_Work instruction_
Word for word, restate the lines from the start of the data down to the line with "KS(S₀) = KS(S₀", both included.

_Listed records_

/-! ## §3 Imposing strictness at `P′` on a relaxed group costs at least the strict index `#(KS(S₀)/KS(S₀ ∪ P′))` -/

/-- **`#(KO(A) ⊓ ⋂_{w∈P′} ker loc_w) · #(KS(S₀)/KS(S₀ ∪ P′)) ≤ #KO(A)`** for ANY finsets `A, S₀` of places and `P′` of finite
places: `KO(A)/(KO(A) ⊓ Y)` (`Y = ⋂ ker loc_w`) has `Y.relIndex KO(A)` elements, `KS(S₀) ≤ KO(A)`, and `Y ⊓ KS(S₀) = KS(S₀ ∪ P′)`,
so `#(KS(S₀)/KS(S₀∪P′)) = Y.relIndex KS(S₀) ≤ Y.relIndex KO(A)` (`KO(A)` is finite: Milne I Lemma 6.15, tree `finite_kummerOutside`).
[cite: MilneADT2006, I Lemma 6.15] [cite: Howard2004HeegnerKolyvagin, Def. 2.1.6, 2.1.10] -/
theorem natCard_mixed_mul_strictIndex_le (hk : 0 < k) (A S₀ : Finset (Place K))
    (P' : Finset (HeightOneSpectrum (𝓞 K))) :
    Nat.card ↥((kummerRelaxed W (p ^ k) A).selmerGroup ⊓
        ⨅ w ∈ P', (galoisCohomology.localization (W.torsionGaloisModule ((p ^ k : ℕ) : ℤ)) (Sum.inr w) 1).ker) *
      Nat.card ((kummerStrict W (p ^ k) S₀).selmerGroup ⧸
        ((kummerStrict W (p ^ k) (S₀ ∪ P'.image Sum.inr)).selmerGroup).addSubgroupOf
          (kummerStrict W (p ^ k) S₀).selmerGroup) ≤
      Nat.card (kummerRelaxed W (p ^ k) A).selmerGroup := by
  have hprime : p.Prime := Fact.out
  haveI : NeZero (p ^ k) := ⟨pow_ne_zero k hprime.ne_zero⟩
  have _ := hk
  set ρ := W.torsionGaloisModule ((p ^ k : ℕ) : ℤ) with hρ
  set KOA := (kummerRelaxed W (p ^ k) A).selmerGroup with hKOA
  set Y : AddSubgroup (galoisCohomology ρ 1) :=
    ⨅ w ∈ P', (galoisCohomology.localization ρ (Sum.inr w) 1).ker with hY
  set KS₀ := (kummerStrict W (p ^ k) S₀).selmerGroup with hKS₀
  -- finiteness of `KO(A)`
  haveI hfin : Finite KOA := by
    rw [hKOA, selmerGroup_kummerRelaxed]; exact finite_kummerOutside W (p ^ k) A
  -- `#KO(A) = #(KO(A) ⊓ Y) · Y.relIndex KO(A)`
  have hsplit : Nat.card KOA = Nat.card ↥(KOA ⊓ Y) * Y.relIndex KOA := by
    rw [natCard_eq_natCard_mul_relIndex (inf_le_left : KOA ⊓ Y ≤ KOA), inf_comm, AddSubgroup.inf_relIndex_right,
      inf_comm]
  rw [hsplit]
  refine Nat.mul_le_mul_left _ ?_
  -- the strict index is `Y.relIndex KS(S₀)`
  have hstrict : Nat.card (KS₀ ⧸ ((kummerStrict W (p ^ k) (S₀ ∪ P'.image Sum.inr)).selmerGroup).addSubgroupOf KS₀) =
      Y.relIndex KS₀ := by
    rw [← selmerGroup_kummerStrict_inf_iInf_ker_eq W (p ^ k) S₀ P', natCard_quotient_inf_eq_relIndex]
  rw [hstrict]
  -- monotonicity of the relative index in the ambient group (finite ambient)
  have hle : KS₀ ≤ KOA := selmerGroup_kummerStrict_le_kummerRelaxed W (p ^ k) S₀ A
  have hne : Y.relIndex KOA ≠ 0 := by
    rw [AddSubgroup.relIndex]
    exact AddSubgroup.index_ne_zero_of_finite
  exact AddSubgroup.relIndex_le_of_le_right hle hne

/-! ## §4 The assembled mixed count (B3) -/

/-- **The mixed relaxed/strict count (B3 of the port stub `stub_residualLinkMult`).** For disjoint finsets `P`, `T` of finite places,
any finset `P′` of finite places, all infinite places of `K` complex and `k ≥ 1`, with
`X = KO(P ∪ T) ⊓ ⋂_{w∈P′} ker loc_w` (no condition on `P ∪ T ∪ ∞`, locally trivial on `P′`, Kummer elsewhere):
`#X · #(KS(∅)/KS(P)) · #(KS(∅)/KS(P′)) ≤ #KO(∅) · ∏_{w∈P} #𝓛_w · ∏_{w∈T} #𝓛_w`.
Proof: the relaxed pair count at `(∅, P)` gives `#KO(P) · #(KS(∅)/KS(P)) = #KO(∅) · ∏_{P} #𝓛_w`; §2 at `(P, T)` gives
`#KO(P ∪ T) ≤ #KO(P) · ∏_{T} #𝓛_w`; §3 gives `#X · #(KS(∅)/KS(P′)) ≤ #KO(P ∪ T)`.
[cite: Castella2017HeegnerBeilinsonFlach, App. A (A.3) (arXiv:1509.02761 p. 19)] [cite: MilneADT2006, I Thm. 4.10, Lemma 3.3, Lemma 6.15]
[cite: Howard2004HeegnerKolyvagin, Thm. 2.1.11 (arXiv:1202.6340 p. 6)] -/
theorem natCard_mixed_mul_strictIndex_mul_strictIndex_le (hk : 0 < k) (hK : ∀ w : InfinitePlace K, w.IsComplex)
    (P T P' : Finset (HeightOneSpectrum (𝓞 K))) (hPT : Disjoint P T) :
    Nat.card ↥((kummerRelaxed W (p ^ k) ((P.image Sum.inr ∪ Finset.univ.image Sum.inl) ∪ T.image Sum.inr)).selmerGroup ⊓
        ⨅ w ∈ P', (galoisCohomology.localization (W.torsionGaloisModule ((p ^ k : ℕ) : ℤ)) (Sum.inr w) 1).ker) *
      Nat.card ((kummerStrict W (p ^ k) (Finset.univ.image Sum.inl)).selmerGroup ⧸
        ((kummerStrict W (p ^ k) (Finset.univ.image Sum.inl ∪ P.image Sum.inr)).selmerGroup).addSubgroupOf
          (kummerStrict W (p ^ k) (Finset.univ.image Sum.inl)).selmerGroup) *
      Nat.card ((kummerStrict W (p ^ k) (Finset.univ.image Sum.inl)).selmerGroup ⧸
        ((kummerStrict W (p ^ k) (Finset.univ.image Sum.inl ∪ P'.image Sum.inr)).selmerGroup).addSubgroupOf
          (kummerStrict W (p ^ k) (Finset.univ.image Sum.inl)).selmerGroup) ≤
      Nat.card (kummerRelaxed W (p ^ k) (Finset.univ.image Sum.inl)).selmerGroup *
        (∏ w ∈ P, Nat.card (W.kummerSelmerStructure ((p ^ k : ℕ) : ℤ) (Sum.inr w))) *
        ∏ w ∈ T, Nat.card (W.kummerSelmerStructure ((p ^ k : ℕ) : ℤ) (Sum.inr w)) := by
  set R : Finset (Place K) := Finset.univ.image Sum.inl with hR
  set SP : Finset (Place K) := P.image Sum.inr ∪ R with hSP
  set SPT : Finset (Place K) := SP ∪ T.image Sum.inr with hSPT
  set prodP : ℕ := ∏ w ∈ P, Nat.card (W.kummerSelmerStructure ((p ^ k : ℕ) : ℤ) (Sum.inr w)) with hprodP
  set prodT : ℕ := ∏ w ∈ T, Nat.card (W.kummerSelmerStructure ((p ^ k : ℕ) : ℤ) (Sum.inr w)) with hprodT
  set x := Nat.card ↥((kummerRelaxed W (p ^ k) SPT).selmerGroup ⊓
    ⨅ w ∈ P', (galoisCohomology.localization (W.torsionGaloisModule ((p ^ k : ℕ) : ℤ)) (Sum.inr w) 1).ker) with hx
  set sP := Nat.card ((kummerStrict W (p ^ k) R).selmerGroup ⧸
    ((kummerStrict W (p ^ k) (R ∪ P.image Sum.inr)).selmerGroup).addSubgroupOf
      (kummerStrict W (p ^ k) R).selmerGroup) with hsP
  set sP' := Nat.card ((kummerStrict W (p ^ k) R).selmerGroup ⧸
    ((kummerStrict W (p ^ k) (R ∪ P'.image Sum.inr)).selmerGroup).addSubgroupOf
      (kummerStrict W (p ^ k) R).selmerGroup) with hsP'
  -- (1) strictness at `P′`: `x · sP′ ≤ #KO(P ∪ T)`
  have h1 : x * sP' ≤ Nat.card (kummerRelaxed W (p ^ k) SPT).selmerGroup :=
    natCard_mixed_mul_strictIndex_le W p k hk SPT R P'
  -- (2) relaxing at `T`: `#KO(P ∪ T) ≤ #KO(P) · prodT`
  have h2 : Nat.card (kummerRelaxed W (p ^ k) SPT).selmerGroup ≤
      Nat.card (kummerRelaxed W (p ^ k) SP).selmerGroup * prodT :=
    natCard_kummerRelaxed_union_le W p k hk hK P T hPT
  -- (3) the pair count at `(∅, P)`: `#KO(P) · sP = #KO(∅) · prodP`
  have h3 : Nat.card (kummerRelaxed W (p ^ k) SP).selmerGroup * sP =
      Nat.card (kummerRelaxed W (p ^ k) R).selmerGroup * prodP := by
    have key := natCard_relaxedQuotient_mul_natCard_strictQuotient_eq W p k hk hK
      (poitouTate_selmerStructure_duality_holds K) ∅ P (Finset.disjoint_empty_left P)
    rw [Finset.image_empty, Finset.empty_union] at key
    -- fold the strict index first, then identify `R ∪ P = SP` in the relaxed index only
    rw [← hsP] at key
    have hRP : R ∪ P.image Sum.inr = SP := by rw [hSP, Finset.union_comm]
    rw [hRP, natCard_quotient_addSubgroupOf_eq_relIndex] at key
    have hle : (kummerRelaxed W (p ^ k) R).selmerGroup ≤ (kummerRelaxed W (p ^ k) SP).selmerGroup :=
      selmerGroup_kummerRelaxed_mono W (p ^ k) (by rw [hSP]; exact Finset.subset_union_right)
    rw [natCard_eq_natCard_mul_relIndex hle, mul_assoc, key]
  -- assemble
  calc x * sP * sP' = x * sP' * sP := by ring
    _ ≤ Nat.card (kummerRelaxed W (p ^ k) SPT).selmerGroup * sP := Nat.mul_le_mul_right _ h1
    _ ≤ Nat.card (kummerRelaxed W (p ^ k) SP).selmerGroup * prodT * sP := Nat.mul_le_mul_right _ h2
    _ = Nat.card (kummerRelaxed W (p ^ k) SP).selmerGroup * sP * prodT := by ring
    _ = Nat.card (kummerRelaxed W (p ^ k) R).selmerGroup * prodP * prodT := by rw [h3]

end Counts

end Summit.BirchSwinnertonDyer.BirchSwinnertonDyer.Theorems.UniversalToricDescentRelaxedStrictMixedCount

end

_Response for this exercise_
/-! ## §3 Imposing strictness at `P′` on a relaxed group costs at least the strict index `#(KS(S₀)/KS(S₀ ∪ P′))` -/

/-- **`#(KO(A) ⊓ ⋂_{w∈P′} ker loc_w) · #(KS(S₀)/KS(S₀ ∪ P′)) ≤ #KO(A)`** for ANY finsets `A, S₀` of places and `P′` of finite
places: `KO(A)/(KO(A) ⊓ Y)` (`Y = ⋂ ker loc_w`) has `Y.relIndex KO(A)` elements, `KS(S₀) ≤ KO(A)`, and `Y ⊓ KS(S₀) = KS(S₀ ∪ P′)`,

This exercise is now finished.